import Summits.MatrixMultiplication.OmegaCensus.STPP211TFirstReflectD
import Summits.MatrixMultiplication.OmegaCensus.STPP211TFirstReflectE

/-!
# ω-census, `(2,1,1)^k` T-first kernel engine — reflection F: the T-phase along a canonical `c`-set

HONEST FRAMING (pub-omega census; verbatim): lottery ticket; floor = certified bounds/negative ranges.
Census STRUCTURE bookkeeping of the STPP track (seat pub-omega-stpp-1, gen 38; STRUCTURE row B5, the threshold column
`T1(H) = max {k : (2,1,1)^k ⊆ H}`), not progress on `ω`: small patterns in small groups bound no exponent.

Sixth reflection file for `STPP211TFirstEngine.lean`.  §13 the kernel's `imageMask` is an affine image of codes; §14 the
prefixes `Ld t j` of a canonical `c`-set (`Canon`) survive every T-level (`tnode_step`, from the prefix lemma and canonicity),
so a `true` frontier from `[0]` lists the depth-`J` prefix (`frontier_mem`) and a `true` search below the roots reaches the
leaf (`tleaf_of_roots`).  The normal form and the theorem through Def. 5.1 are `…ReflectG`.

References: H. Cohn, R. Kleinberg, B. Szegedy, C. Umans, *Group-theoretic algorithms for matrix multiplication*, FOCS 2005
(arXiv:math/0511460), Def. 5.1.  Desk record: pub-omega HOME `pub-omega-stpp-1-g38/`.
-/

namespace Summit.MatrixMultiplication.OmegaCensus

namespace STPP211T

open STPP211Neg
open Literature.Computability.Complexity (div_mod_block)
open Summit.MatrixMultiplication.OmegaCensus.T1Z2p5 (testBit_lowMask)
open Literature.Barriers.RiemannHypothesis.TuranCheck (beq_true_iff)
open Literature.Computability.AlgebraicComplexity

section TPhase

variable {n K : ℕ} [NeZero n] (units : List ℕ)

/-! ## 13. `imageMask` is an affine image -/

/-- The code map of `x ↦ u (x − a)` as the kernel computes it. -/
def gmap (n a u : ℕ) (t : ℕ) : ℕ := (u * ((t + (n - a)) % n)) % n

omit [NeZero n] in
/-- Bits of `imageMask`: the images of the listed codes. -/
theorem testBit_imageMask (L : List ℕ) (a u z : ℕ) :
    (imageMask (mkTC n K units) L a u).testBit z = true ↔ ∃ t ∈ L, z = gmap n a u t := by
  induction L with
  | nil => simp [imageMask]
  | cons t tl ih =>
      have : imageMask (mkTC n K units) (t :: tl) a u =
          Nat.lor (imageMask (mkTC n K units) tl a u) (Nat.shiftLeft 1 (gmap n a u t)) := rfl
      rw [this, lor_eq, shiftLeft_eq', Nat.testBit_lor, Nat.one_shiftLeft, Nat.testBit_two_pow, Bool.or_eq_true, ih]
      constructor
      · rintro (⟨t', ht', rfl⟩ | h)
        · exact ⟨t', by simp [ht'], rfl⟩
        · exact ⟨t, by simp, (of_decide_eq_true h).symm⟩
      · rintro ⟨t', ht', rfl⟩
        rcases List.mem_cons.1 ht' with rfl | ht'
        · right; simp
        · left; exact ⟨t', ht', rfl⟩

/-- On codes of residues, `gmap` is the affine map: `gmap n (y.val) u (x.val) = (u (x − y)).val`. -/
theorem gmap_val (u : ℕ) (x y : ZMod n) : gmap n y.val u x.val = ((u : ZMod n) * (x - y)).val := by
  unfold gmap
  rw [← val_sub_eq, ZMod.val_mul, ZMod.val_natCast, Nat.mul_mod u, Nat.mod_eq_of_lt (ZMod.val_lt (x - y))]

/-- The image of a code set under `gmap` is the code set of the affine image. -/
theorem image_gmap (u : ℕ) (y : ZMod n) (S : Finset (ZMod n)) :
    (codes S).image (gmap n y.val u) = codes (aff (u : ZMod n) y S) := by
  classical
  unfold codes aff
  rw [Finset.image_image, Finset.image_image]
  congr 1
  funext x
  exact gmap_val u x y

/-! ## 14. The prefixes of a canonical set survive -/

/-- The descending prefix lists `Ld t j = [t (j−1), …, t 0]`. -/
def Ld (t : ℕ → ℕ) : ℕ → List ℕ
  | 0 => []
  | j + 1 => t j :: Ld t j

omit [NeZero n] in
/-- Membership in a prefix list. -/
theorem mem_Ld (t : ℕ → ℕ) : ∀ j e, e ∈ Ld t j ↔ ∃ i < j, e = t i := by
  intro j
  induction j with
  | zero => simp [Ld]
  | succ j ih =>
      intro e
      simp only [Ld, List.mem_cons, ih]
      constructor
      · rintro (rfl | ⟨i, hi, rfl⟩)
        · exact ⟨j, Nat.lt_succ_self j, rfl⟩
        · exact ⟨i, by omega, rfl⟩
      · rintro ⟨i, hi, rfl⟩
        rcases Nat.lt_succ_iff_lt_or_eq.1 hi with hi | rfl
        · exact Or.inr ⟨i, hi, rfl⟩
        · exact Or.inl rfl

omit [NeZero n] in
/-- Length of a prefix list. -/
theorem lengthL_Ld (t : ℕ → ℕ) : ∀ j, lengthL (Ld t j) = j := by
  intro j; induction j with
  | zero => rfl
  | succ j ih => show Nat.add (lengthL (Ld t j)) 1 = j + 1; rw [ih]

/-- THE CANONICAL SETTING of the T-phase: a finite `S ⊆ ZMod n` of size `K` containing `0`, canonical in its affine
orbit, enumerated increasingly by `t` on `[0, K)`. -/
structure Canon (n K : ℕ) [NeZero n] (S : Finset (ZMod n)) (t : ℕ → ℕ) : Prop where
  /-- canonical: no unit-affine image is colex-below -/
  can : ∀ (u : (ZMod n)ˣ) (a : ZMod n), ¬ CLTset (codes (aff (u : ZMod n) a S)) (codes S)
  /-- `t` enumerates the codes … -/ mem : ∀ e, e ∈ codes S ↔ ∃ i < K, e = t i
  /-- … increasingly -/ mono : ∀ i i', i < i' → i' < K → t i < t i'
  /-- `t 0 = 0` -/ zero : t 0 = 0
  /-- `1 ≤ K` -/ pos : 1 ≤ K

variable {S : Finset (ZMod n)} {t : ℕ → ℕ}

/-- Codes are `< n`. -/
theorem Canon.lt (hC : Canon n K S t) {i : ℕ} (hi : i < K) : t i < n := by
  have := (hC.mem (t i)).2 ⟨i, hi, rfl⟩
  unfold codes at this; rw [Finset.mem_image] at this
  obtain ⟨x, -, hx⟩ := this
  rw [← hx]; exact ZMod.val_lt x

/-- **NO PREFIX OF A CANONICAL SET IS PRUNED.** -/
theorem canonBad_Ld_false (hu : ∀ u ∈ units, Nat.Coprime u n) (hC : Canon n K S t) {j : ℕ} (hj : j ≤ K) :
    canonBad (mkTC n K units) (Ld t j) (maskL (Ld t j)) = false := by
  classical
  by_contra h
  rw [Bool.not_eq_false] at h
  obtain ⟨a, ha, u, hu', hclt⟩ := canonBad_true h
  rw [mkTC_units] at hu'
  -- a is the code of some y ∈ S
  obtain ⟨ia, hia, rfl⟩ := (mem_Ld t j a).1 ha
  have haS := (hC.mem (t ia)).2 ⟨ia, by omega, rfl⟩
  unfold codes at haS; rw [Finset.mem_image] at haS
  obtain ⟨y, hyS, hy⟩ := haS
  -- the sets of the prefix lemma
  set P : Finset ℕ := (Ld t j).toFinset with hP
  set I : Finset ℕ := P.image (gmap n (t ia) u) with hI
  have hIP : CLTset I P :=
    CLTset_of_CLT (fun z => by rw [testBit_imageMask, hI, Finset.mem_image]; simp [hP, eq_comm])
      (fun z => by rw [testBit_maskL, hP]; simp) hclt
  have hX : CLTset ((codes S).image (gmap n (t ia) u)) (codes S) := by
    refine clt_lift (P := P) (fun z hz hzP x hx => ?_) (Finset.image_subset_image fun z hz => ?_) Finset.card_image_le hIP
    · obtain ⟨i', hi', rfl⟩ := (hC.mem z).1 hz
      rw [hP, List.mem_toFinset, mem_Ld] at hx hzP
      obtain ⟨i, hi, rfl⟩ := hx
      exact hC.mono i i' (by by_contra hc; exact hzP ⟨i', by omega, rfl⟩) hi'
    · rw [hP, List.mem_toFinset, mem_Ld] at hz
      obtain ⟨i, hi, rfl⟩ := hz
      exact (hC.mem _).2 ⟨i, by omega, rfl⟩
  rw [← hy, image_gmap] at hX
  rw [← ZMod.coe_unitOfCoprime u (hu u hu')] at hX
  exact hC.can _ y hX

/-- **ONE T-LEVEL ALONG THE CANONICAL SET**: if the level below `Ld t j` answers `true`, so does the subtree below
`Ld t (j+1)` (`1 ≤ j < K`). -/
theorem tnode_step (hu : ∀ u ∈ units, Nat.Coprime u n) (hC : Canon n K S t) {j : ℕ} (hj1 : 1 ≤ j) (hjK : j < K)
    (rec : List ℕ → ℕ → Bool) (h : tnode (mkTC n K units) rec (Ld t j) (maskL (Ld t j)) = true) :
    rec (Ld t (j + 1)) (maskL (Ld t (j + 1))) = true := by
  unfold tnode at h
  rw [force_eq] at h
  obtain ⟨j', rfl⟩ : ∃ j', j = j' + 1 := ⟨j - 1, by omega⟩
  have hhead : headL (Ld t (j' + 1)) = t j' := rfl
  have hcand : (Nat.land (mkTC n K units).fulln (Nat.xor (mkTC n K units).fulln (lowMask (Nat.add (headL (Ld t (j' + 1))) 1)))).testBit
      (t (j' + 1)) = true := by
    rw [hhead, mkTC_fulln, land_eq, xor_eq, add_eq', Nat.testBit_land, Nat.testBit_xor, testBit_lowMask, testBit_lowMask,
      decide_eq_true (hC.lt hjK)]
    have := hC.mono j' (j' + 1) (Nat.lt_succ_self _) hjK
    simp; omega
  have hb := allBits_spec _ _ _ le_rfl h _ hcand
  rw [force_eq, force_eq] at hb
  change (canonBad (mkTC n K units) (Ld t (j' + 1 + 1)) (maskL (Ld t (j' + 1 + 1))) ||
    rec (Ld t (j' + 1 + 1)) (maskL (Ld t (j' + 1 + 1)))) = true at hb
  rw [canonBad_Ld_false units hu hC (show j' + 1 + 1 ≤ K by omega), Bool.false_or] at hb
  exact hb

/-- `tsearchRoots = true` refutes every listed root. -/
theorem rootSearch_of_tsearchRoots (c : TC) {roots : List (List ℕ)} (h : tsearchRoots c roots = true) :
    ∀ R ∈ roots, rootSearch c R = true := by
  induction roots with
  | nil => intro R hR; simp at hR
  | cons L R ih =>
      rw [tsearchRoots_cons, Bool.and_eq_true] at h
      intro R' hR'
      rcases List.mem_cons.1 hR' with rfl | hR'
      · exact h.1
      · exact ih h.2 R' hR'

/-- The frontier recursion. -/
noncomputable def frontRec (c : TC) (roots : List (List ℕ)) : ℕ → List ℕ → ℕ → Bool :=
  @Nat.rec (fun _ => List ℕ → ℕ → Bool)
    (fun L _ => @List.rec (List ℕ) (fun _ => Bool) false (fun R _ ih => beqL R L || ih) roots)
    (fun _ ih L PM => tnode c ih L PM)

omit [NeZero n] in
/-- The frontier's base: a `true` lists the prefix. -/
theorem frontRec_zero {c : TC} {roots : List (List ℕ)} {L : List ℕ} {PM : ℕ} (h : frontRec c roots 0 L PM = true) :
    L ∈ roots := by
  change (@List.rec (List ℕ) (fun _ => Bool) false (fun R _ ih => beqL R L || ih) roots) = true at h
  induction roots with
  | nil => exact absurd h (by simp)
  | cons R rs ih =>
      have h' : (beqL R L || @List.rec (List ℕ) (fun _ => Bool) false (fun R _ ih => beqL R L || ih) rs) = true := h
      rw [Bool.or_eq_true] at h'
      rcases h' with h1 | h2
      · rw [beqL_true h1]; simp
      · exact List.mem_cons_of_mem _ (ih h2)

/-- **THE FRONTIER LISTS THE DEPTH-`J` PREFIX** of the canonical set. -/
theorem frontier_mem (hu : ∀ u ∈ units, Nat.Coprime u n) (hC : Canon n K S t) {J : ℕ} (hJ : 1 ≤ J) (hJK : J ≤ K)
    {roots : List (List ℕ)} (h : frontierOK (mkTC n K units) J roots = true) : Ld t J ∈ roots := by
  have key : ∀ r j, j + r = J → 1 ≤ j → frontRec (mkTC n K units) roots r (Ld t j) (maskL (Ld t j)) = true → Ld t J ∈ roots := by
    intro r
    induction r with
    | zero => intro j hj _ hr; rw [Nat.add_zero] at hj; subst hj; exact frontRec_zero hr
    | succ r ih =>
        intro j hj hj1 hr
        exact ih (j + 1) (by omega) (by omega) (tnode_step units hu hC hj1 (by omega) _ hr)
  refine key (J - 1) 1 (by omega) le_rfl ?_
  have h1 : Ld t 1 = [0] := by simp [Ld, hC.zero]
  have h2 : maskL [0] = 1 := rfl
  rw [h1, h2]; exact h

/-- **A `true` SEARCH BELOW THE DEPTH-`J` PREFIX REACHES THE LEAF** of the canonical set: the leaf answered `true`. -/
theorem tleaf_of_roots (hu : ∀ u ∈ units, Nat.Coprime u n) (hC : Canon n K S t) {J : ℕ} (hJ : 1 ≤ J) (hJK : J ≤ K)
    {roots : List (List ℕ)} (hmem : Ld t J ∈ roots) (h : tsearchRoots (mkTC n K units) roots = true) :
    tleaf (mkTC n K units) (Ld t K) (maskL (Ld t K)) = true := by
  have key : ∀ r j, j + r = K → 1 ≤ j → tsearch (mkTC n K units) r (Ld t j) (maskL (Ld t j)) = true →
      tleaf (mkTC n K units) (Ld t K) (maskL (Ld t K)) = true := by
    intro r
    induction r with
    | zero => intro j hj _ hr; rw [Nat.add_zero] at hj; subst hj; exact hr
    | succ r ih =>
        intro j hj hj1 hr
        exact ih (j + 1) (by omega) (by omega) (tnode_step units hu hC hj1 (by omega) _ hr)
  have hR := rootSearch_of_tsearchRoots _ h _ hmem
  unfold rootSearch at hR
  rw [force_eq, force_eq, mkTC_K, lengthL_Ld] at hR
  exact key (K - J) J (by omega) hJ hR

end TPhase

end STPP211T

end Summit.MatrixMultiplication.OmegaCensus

* [WHAT IS BEING ASKED]:
Reproduce the lines above, beginning at the line with "unfold tnode at h" and stopping after the line with "have hhead : headL", exactly as they are.

* [ANSWER TO THIS PROBLEM]:
  unfold tnode at h
  rw [force_eq] at h
  obtain ⟨j', rfl⟩ : ∃ j', j = j' + 1 := ⟨j - 1, by omega⟩
  have hhead : headL (Ld t (j' + 1)) = t j' := rfl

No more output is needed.